import Literature.NumberTheory.Sieve.HeathBrownMorozClassTypeIRegroup
import HarnessLib

/-!
# The head of the class Type-I estimate, II: the head `g ≤ Δ₀` in total (HB 2001 §5 p. 32)

Pure-proof file in the residue-class ("coset") port of D. R. Heath-Brown, *Primes represented by
`x³ + 2y³`*, Acta Math. 186 (2001), §5 pp. 30–32, to the class `x ≡ a, y ≡ b (mod d)` of
Heath-Brown–Moroz, Proc. LMS 88 (2004), §2.  Granted the class Lemma 5.1 in its proved shape
(`class_lemma_5_1_bound_of_lemma_4_7_bound`, file `HeathBrownMorozClassLemma51`: constants uniform
in the class, range `X ≥ 2`, `d ≤ X`), the head term for one `g ≤ Δ` of the split class error
(`abs_classCountA_sub_mainTerm_le`) is bounded through the regrouping `class_sum_trBlock_head_le`
(file `HeathBrownMorozClassTypeIRegroup`) by `C₁ log(Q+2)^{c₁}(X/g + Q)τ(g)^{12(A+1)}` — zero when
`(g, d) ≠ 1` (`class_term_eq_zero_of_not_coprime`) — and then summed over `g ≤ Δ₀` with the
rational moments of `τ`, word for word as in `head_term_le` / `head_total_le` of
`HeathBrownCubicTypeIProofs` (p. 32: "the range `d ≤ Δ` contributes `≪ (X + QΔ)(log QX)^{c(A)}`").
Content: `class_head_term_le` (one `g`; side conditions `2g ≤ X`, `dg ≤ X` from the class
Lemma 5.1), `class_head_total_le` (`g ≤ Δ₀`; `2Δ₀ ≤ X`, `dΔ₀ ≤ X`).  Constants are absolute
(uniform in the class). [cite: HeathBrownMoroz2004, Lemma 2.3] [cite: HeathBrownActa2001, §5 p. 32]
Search: `lean search 'head_term_le|head_total_le'` — only the `d = 1` versions.
-/

noncomputable section

open NumberField Finset Filter

open scoped Topology ArithmeticFunction.sigma

namespace Literature.NumberTheory.Sieve.CubicSieve

open LFunctions.CubeRootTwoField CubicPrimes

/-! ### The head for one `g` -/

open scoped Classical in
/-- **The head for one `g`, class version** (p. 32): granted the class Lemma 5.1 in its proved
shape (constants `c₁, C₁ ≥ 0` uniform in the class; `X ≥ 2`, `d ≤ X`, `0 < η ≤ 1`, `Q > 0`), for
an admissible class and `g ≥ 1` with `2g ≤ X`, `dg ≤ X`,
`∑_{R∈𝒯r(Q)} τ(R)^A |S_g(R) − [(g,d)=1][(d,N R)=1] η²X²N((R,g))/(g²d²N(R))|
  ≤ C₁ log(Q+2)^{c₁}(X/g + Q)τ(g)^{12(A+1)}`
(zero for `(g,d) ≠ 1`; else `class_sum_trBlock_head_le`, the class Lemma 5.1 at `(X/g, Q/N(S))`,
and `∑_{S∣(g)} τ(S)^A ≤ τ(g)^{12(A+1)}`).
[cite: HeathBrownMoroz2004, Lemma 2.3] [cite: HeathBrownActa2001, §5 p. 32] -/
theorem class_head_term_le {A : ℕ} {c₁ C₁ : ℝ} (hc₁ : 0 ≤ c₁) (hC₁ : 0 ≤ C₁) {d : ℕ}
    (h51 : ∀ a b : ℕ, a < d → b < d → Nat.Coprime (a ^ 3 + 2 * b ^ 3) d →
      ∀ X η Q : ℝ, 2 ≤ X → (d : ℝ) ≤ X → 0 < η → η ≤ 1 → 0 < Q →
      ∑ R ∈ (idealsLE ⌊2 * Q⌋₊).filter (fun R => Q < (Ideal.absNorm R : ℝ) ∧
          (Ideal.absNorm R : ℝ) ≤ 2 * Q ∧ Squarefree (Ideal.absNorm R)),
        (idealDivisorCount R : ℝ) ^ A * |(classLatticeCount X η d a b R : ℝ) -
          (if Nat.Coprime d (Ideal.absNorm R) then η ^ 2 * X ^ 2 / ((d : ℝ) ^ 2 * Ideal.absNorm R)
            else 0)| ≤
      C₁ * (X + Q) * Real.log (Q + 2) ^ c₁)
    {X η Q : ℝ} {g a b : ℕ} (hd : 0 < d) (hadm : Nat.Coprime (a ^ 3 + 2 * b ^ 3) d) (hg : 0 < g)
    (h2gX : 2 * (g : ℝ) ≤ X) (hdgX : (d : ℝ) * g ≤ X) (hη0 : 0 < η) (hη1 : η ≤ 1) (hQ : 0 < Q) :
    ∑ R ∈ (idealsLE ⌊2 * Q⌋₊).filter (fun R => Q < (Ideal.absNorm R : ℝ) ∧
        (Ideal.absNorm R : ℝ) ≤ 2 * Q ∧ Squarefree (Ideal.absNorm R)),
      (idealDivisorCount R : ℝ) ^ A *
        |(#{xy ∈ latticeBox (X / g) η | g * xy.1 ≡ a [MOD d] ∧ g * xy.2 ≡ b [MOD d] ∧
            R ∣ Ideal.span {(g : 𝓞 K)} * pairIdeal xy} : ℝ) -
          (if Nat.Coprime g d ∧ Nat.Coprime d (Ideal.absNorm R) then
            η ^ 2 * X ^ 2 * Ideal.absNorm (R ⊔ Ideal.span {(g : 𝓞 K)}) /
              ((g : ℝ) ^ 2 * (d : ℝ) ^ 2 * Ideal.absNorm R) else 0)| ≤
    C₁ * Real.log (Q + 2) ^ c₁ * (X / g + Q) * (σ 0 g : ℝ) ^ (12 * (A + 1)) := by
  have hg' : (0 : ℝ) < g := by exact_mod_cast hg
  have hK : 0 ≤ C₁ * Real.log (Q + 2) ^ c₁ * (X / g + Q) := by
    have : 0 ≤ Real.log (Q + 2) ^ c₁ := Real.rpow_nonneg (Real.log_nonneg (by linarith)) _
    have : 0 ≤ X / g := div_nonneg (by linarith) hg'.le
    positivity
  by_cases hgd : Nat.Coprime g d
  swap
  · refine le_trans (le_of_eq (sum_eq_zero fun R _ => ?_)) (by positivity)
    rw [class_term_eq_zero_of_not_coprime hadm hgd R, if_neg fun h => hgd h.1]
    simp
  obtain ⟨a', b', ha', hb', hadm', ha, hb⟩ := exists_reduced_class_of_coprime hd hgd hadm
  have hXg2 : 2 ≤ X / g := by rw [le_div_iff₀ hg']; linarith
  have hXgd : (d : ℝ) ≤ X / g := by rw [le_div_iff₀ hg']; linarith
  refine (class_sum_trBlock_head_le X η hQ hg hgd ha hb A).trans ?_
  set Sg : Ideal (𝓞 K) := Ideal.span {(g : 𝓞 K)} with hSg
  have hSg0 : Sg ≠ ⊥ := span_natCast_ne_bot hg
  -- the inner sums by the class Lemma 5.1
  have hinner : ∀ S ∈ (idealsLE (Ideal.absNorm Sg)).filter (· ∣ Sg),
      (idealDivisorCount S : ℝ) ^ A *
        ∑ T ∈ (idealsLE ⌊2 * (Q / Ideal.absNorm S)⌋₊).filter (fun T =>
            Q / Ideal.absNorm S < (Ideal.absNorm T : ℝ) ∧
              (Ideal.absNorm T : ℝ) ≤ 2 * (Q / Ideal.absNorm S) ∧ Squarefree (Ideal.absNorm T)),
          (idealDivisorCount T : ℝ) ^ A *
            |(classLatticeCount (X / g) η d a' b' T : ℝ) -
              (if Nat.Coprime d (Ideal.absNorm T) then
                η ^ 2 * (X / g) ^ 2 / ((d : ℝ) ^ 2 * Ideal.absNorm T) else 0)| ≤
      (idealDivisorCount S : ℝ) ^ A * (C₁ * Real.log (Q + 2) ^ c₁ * (X / g + Q)) := by
    intro S hS
    have hS0 : S ≠ ⊥ := by
      rintro rfl
      exact hSg0 (zero_dvd_iff.mp ((mem_filter_dvd_idealsLE_iff hSg0).mp hS))
    have hNS1 : (1 : ℝ) ≤ Ideal.absNorm S := by
      have : Ideal.absNorm S ≠ 0 := fun h => hS0 (Ideal.absNorm_eq_zero_iff.mp h)
      exact_mod_cast Nat.one_le_iff_ne_zero.mpr this
    have hQS : 0 < Q / Ideal.absNorm S := div_pos hQ (by linarith)
    have hQS' : Q / Ideal.absNorm S ≤ Q := div_le_self hQ.le hNS1
    refine mul_le_mul_of_nonneg_left
      ((h51 a' b' ha' hb' hadm' (X / g) η (Q / Ideal.absNorm S) hXg2 hXgd hη0 hη1 hQS).trans ?_)
      (by positivity)
    have hlog : Real.log (Q / Ideal.absNorm S + 2) ^ c₁ ≤ Real.log (Q + 2) ^ c₁ :=
      Real.rpow_le_rpow (Real.log_nonneg (by linarith))
        (Real.log_le_log (by linarith) (by linarith)) hc₁
    calc C₁ * (X / g + Q / Ideal.absNorm S) * Real.log (Q / Ideal.absNorm S + 2) ^ c₁
        ≤ C₁ * (X / g + Q) * Real.log (Q + 2) ^ c₁ := by
          refine mul_le_mul ?_ hlog (Real.rpow_nonneg (Real.log_nonneg (by linarith)) _)
            (by positivity)
          exact mul_le_mul_of_nonneg_left (by linarith) hC₁
      _ = C₁ * Real.log (Q + 2) ^ c₁ * (X / g + Q) := by ring
  refine (sum_le_sum hinner).trans ?_
  rw [← sum_mul]
  have hτ : ∑ S ∈ (idealsLE (Ideal.absNorm Sg)).filter (· ∣ Sg), (idealDivisorCount S : ℝ) ^ A ≤
      (σ 0 g : ℝ) ^ (12 * (A + 1)) := by
    refine (sum_filter_dvd_pow_le _ hSg0 A).trans ?_
    rw [pow_mul]
    refine pow_le_pow_left₀ (Nat.cast_nonneg _) ?_ _
    exact_mod_cast idealDivisorCount_span_natCast_le hg
  calc (∑ S ∈ (idealsLE (Ideal.absNorm Sg)).filter (· ∣ Sg), (idealDivisorCount S : ℝ) ^ A) *
        (C₁ * Real.log (Q + 2) ^ c₁ * (X / g + Q))
      ≤ (σ 0 g : ℝ) ^ (12 * (A + 1)) * (C₁ * Real.log (Q + 2) ^ c₁ * (X / g + Q)) :=
        mul_le_mul_of_nonneg_right hτ hK
    _ = _ := by ring

/-! ### The head summed over `g ≤ Δ₀` -/

open scoped Classical in
/-- **The head `g ≤ Δ₀` in total, class version** (p. 32:
"`≪ ∑_{d≤Δ}(X/d + Q)(log Q)^{c} ≪ (X + QΔ)(log QX)^{c}`"): granted the class Lemma 5.1 and the
rational moments of `τ^{12(A+1)}` (exponent `k`, constants `C₄, C₅`), for an admissible class,
`X ≥ 2`, `0 < η ≤ 1`, `Q ≥ 1`, `Δ₀ ≥ 1` with `2Δ₀ ≤ X`, `dΔ₀ ≤ X`, `log max(2,Δ₀) ≤ 3 log QX`,
`QΔ₀ ≤ Q + XQ^{1/2}`:
`∑_{g≤Δ₀}(head for g) ≤ C₁2^{c₁}3^k(C₄ + 2C₅)(Q + XQ^{1/2} + X^{3/2})(log QX)^{c₁+k}`.
[cite: HeathBrownMoroz2004, Lemma 2.3] [cite: HeathBrownActa2001, §5 p. 32] -/
theorem class_head_total_le {A k : ℕ} {c₁ C₁ C₄ C₅ : ℝ} (hc₁ : 0 ≤ c₁) (hC₁ : 0 ≤ C₁)
    (hC₄ : 0 ≤ C₄) (hC₅ : 0 ≤ C₅) {d : ℕ}
    (h51 : ∀ a b : ℕ, a < d → b < d → Nat.Coprime (a ^ 3 + 2 * b ^ 3) d →
      ∀ X η Q : ℝ, 2 ≤ X → (d : ℝ) ≤ X → 0 < η → η ≤ 1 → 0 < Q →
      ∑ R ∈ (idealsLE ⌊2 * Q⌋₊).filter (fun R => Q < (Ideal.absNorm R : ℝ) ∧
          (Ideal.absNorm R : ℝ) ≤ 2 * Q ∧ Squarefree (Ideal.absNorm R)),
        (idealDivisorCount R : ℝ) ^ A * |(classLatticeCount X η d a b R : ℝ) -
          (if Nat.Coprime d (Ideal.absNorm R) then η ^ 2 * X ^ 2 / ((d : ℝ) ^ 2 * Ideal.absNorm R)
            else 0)| ≤
      C₁ * (X + Q) * Real.log (Q + 2) ^ c₁)
    (H4div : ∀ x : ℝ, 2 ≤ x → ∑ n ∈ Icc 1 ⌊x⌋₊, (σ 0 n : ℝ) ^ (12 * (A + 1)) / n ≤
      C₄ * Real.log x ^ k)
    (H4 : ∀ x : ℝ, 2 ≤ x → ∑ n ∈ Icc 1 ⌊x⌋₊, (σ 0 n : ℝ) ^ (12 * (A + 1)) ≤ C₅ * x * Real.log x ^ k)
    {a b : ℕ} (hd : 0 < d) (hadm : Nat.Coprime (a ^ 3 + 2 * b ^ 3) d)
    {X η Q : ℝ} (hX : 2 ≤ X) (hη0 : 0 < η) (hη1 : η ≤ 1) (hQ : 1 ≤ Q) {Δ₀ : ℕ} (hΔ₀ : 0 < Δ₀)
    (h2Δ₀X : 2 * (Δ₀ : ℝ) ≤ X) (hdΔ₀X : (d : ℝ) * Δ₀ ≤ X)
    (hx₁ : Real.log (max 2 (Δ₀ : ℝ)) ≤ 3 * Real.log (Q * X))
    (hQΔ₀ : Q * Δ₀ ≤ Q + X * Real.sqrt Q) :
    ∑ g ∈ Icc 1 Δ₀, ∑ R ∈ (idealsLE ⌊2 * Q⌋₊).filter (fun R => Q < (Ideal.absNorm R : ℝ) ∧
        (Ideal.absNorm R : ℝ) ≤ 2 * Q ∧ Squarefree (Ideal.absNorm R)),
      (idealDivisorCount R : ℝ) ^ A *
        |(#{xy ∈ latticeBox (X / g) η | g * xy.1 ≡ a [MOD d] ∧ g * xy.2 ≡ b [MOD d] ∧
            R ∣ Ideal.span {(g : 𝓞 K)} * pairIdeal xy} : ℝ) -
          (if Nat.Coprime g d ∧ Nat.Coprime d (Ideal.absNorm R) then
            η ^ 2 * X ^ 2 * Ideal.absNorm (R ⊔ Ideal.span {(g : 𝓞 K)}) /
              ((g : ℝ) ^ 2 * (d : ℝ) ^ 2 * Ideal.absNorm R) else 0)| ≤
    C₁ * 2 ^ c₁ * 3 ^ (k : ℝ) * (C₄ + 2 * C₅) *
      (Q + X * Real.sqrt Q + X ^ (3 / 2 : ℝ)) * Real.log (Q * X) ^ (c₁ + k) := by
  set B : ℕ := 12 * (A + 1) with hB
  set L : ℝ := Real.log (Q * X) with hL
  set Lq : ℝ := Real.log (Q + 2) with hLq
  set x₁ : ℝ := max 2 (Δ₀ : ℝ) with hx₁def
  have hX0 : 0 < X := by linarith
  have hQ0 : 0 < Q := by linarith
  have hd' : (0 : ℝ) < d := by exact_mod_cast hd
  obtain ⟨hl2L, hlXL, -, hlQ2L, -, -, -⟩ := log_bounds hX hQ
  have hl2 : 0 < Real.log 2 := Real.log_pos one_lt_two
  have hL0 : 0 < L := hl2.trans_le hl2L
  have hLq0 : 0 ≤ Lq := Real.log_nonneg (by linarith)
  have hx₁2 : 2 ≤ x₁ := le_max_left _ _
  have hlx₁0 : 0 ≤ Real.log x₁ := Real.log_nonneg (by linarith)
  have hΔ₀x₁ : Δ₀ ≤ ⌊x₁⌋₊ := Nat.le_floor (le_max_right _ _)
  -- each `g`
  have hterm : ∀ g ∈ Icc 1 Δ₀, ∑ R ∈ (idealsLE ⌊2 * Q⌋₊).filter (fun R =>
        Q < (Ideal.absNorm R : ℝ) ∧ (Ideal.absNorm R : ℝ) ≤ 2 * Q ∧ Squarefree (Ideal.absNorm R)),
      (idealDivisorCount R : ℝ) ^ A *
        |(#{xy ∈ latticeBox (X / g) η | g * xy.1 ≡ a [MOD d] ∧ g * xy.2 ≡ b [MOD d] ∧
            R ∣ Ideal.span {(g : 𝓞 K)} * pairIdeal xy} : ℝ) -
          (if Nat.Coprime g d ∧ Nat.Coprime d (Ideal.absNorm R) then
            η ^ 2 * X ^ 2 * Ideal.absNorm (R ⊔ Ideal.span {(g : 𝓞 K)}) /
              ((g : ℝ) ^ 2 * (d : ℝ) ^ 2 * Ideal.absNorm R) else 0)| ≤
      C₁ * Lq ^ c₁ * (X * ((σ 0 g : ℝ) ^ B / g) + Q * (σ 0 g : ℝ) ^ B) := by
    intro g hg
    rw [mem_Icc] at hg
    have hg0 : 0 < g := hg.1
    have hgΔ : (g : ℝ) ≤ Δ₀ := by exact_mod_cast hg.2
    have h2gX : 2 * (g : ℝ) ≤ X := le_trans (by linarith) h2Δ₀X
    have hdgX : (d : ℝ) * g ≤ X := le_trans (mul_le_mul_of_nonneg_left hgΔ hd'.le) hdΔ₀X
    refine (class_head_term_le hc₁ hC₁ h51 hd hadm hg0 h2gX hdgX hη0 hη1 hQ0).trans (le_of_eq ?_)
    rw [hB]
    ring
  refine (sum_le_sum hterm).trans ?_
  rw [← mul_sum, sum_add_distrib, ← mul_sum, ← mul_sum]
  -- the rational moments over `g ≤ Δ₀ ≤ x₁`
  have hsub : Icc 1 Δ₀ ⊆ Icc 1 ⌊x₁⌋₊ := Icc_subset_Icc le_rfl hΔ₀x₁
  have hdiv : ∑ g ∈ Icc 1 Δ₀, (σ 0 g : ℝ) ^ B / g ≤ C₄ * Real.log x₁ ^ k :=
    (sum_le_sum_of_subset_of_nonneg hsub fun g _ _ => by positivity).trans (H4div x₁ hx₁2)
  have hmom : ∑ g ∈ Icc 1 Δ₀, (σ 0 g : ℝ) ^ B ≤ C₅ * x₁ * Real.log x₁ ^ k :=
    (sum_le_sum_of_subset_of_nonneg hsub fun g _ _ => by positivity).trans (H4 x₁ hx₁2)
  -- logarithms and `x₁`
  have hlogx₁ : Real.log x₁ ^ k ≤ (3 * L) ^ k := pow_le_pow_left₀ hlx₁0 hx₁ k
  have hLq : Lq ^ c₁ ≤ (2 * L) ^ c₁ := Real.rpow_le_rpow hLq0 hlQ2L hc₁
  have hx₁Δ : x₁ ≤ 2 * Δ₀ := by
    have h1 : (1 : ℝ) ≤ Δ₀ := by exact_mod_cast hΔ₀
    exact max_le (by linarith) (by linarith)
  have hQx₁ : Q * x₁ ≤ 2 * (Q + X * Real.sqrt Q) := by
    calc Q * x₁ ≤ Q * (2 * Δ₀) := mul_le_mul_of_nonneg_left hx₁Δ hQ0.le
      _ = 2 * (Q * Δ₀) := by ring
      _ ≤ 2 * (Q + X * Real.sqrt Q) := by linarith
  -- `P`
  set P : ℝ := Q + X * Real.sqrt Q + X ^ (3 / 2 : ℝ) with hP
  have hX32 : X ≤ X ^ (3 / 2 : ℝ) := by
    calc X = X ^ (1 : ℝ) := (Real.rpow_one X).symm
      _ ≤ X ^ (3 / 2 : ℝ) := Real.rpow_le_rpow_of_exponent_le (by linarith) (by norm_num)
  have hsq0 : 0 ≤ X * Real.sqrt Q := by positivity
  have hXP : X ≤ P := by rw [hP]; linarith
  have hQP : Q + X * Real.sqrt Q ≤ P := by
    rw [hP]; linarith [Real.rpow_nonneg hX0.le (3 / 2 : ℝ)]
  have hP0 : 0 ≤ P := by linarith
  -- assemble
  have h3k : (3 * L) ^ k = 3 ^ (k : ℝ) * L ^ (k : ℝ) := by
    rw [mul_pow, ← Real.rpow_natCast, ← Real.rpow_natCast]
  have h2c : (2 * L) ^ c₁ = 2 ^ c₁ * L ^ c₁ := Real.mul_rpow zero_le_two hL0.le
  have hLck : L ^ c₁ * L ^ (k : ℝ) = L ^ (c₁ + k) := by rw [← Real.rpow_add hL0]
  calc C₁ * Lq ^ c₁ *
        (X * ∑ g ∈ Icc 1 Δ₀, (σ 0 g : ℝ) ^ B / g + Q * ∑ g ∈ Icc 1 Δ₀, (σ 0 g : ℝ) ^ B)
      ≤ C₁ * (2 * L) ^ c₁ * (X * (C₄ * (3 * L) ^ k) + Q * (C₅ * x₁ * (3 * L) ^ k)) := by
        have h1 : X * ∑ g ∈ Icc 1 Δ₀, (σ 0 g : ℝ) ^ B / g ≤ X * (C₄ * (3 * L) ^ k) :=
          mul_le_mul_of_nonneg_left (hdiv.trans (mul_le_mul_of_nonneg_left hlogx₁ hC₄)) hX0.le
        have h2 : Q * ∑ g ∈ Icc 1 Δ₀, (σ 0 g : ℝ) ^ B ≤ Q * (C₅ * x₁ * (3 * L) ^ k) :=
          mul_le_mul_of_nonneg_left (hmom.trans (mul_le_mul_of_nonneg_left hlogx₁ (by positivity)))
            hQ0.le
        have h0 : 0 ≤ X * (C₄ * (3 * L) ^ k) + Q * (C₅ * x₁ * (3 * L) ^ k) := by positivity
        calc C₁ * Lq ^ c₁ *
              (X * ∑ g ∈ Icc 1 Δ₀, (σ 0 g : ℝ) ^ B / g + Q * ∑ g ∈ Icc 1 Δ₀, (σ 0 g : ℝ) ^ B)
            ≤ C₁ * Lq ^ c₁ * (X * (C₄ * (3 * L) ^ k) + Q * (C₅ * x₁ * (3 * L) ^ k)) :=
              mul_le_mul_of_nonneg_left (add_le_add h1 h2) (by positivity)
          _ ≤ C₁ * (2 * L) ^ c₁ * (X * (C₄ * (3 * L) ^ k) + Q * (C₅ * x₁ * (3 * L) ^ k)) :=
              mul_le_mul_of_nonneg_right (mul_le_mul_of_nonneg_left hLq hC₁) h0
    _ = C₁ * (2 * L) ^ c₁ * (3 * L) ^ k * (C₄ * X + C₅ * (Q * x₁)) := by ring
    _ ≤ C₁ * (2 * L) ^ c₁ * (3 * L) ^ k * (C₄ * P + C₅ * (2 * P)) := by
        refine mul_le_mul_of_nonneg_left (add_le_add (mul_le_mul_of_nonneg_left hXP hC₄)
          (mul_le_mul_of_nonneg_left (hQx₁.trans (by linarith)) hC₅)) (by positivity)
    _ = C₁ * 2 ^ c₁ * 3 ^ (k : ℝ) * (C₄ + 2 * C₅) * P * L ^ (c₁ + k) := by
        rw [h2c, h3k, ← hLck]; ring

end Literature.NumberTheory.Sieve.CubicSieve

end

§ Task to carry out
What is needed is every line from the start of the entries through the line containing "(p. 32): granted", returned word for word and nothing else.

§ Solved exercise
import Literature.NumberTheory.Sieve.HeathBrownMorozClassTypeIRegroup
import HarnessLib

/-!
# The head of the class Type-I estimate, II: the head `g ≤ Δ₀` in total (HB 2001 §5 p. 32)

Pure-proof file in the residue-class ("coset") port of D. R. Heath-Brown, *Primes represented by
`x³ + 2y³`*, Acta Math. 186 (2001), §5 pp. 30–32, to the class `x ≡ a, y ≡ b (mod d)` of
Heath-Brown–Moroz, Proc. LMS 88 (2004), §2.  Granted the class Lemma 5.1 in its proved shape
(`class_lemma_5_1_bound_of_lemma_4_7_bound`, file `HeathBrownMorozClassLemma51`: constants uniform
in the class, range `X ≥ 2`, `d ≤ X`), the head term for one `g ≤ Δ` of the split class error
(`abs_classCountA_sub_mainTerm_le`) is bounded through the regrouping `class_sum_trBlock_head_le`
(file `HeathBrownMorozClassTypeIRegroup`) by `C₁ log(Q+2)^{c₁}(X/g + Q)τ(g)^{12(A+1)}` — zero when
`(g, d) ≠ 1` (`class_term_eq_zero_of_not_coprime`) — and then summed over `g ≤ Δ₀` with the
rational moments of `τ`, word for word as in `head_term_le` / `head_total_le` of
`HeathBrownCubicTypeIProofs` (p. 32: "the range `d ≤ Δ` contributes `≪ (X + QΔ)(log QX)^{c(A)}`").
Content: `class_head_term_le` (one `g`; side conditions `2g ≤ X`, `dg ≤ X` from the class
Lemma 5.1), `class_head_total_le` (`g ≤ Δ₀`; `2Δ₀ ≤ X`, `dΔ₀ ≤ X`).  Constants are absolute
(uniform in the class). [cite: HeathBrownMoroz2004, Lemma 2.3] [cite: HeathBrownActa2001, §5 p. 32]
Search: `lean search 'head_term_le|head_total_le'` — only the `d = 1` versions.
-/

noncomputable section

open NumberField Finset Filter

open scoped Topology ArithmeticFunction.sigma

namespace Literature.NumberTheory.Sieve.CubicSieve

open LFunctions.CubeRootTwoField CubicPrimes

/-! ### The head for one `g` -/

open scoped Classical in
/-- **The head for one `g`, class version** (p. 32): granted the class Lemma 5.1 in its proved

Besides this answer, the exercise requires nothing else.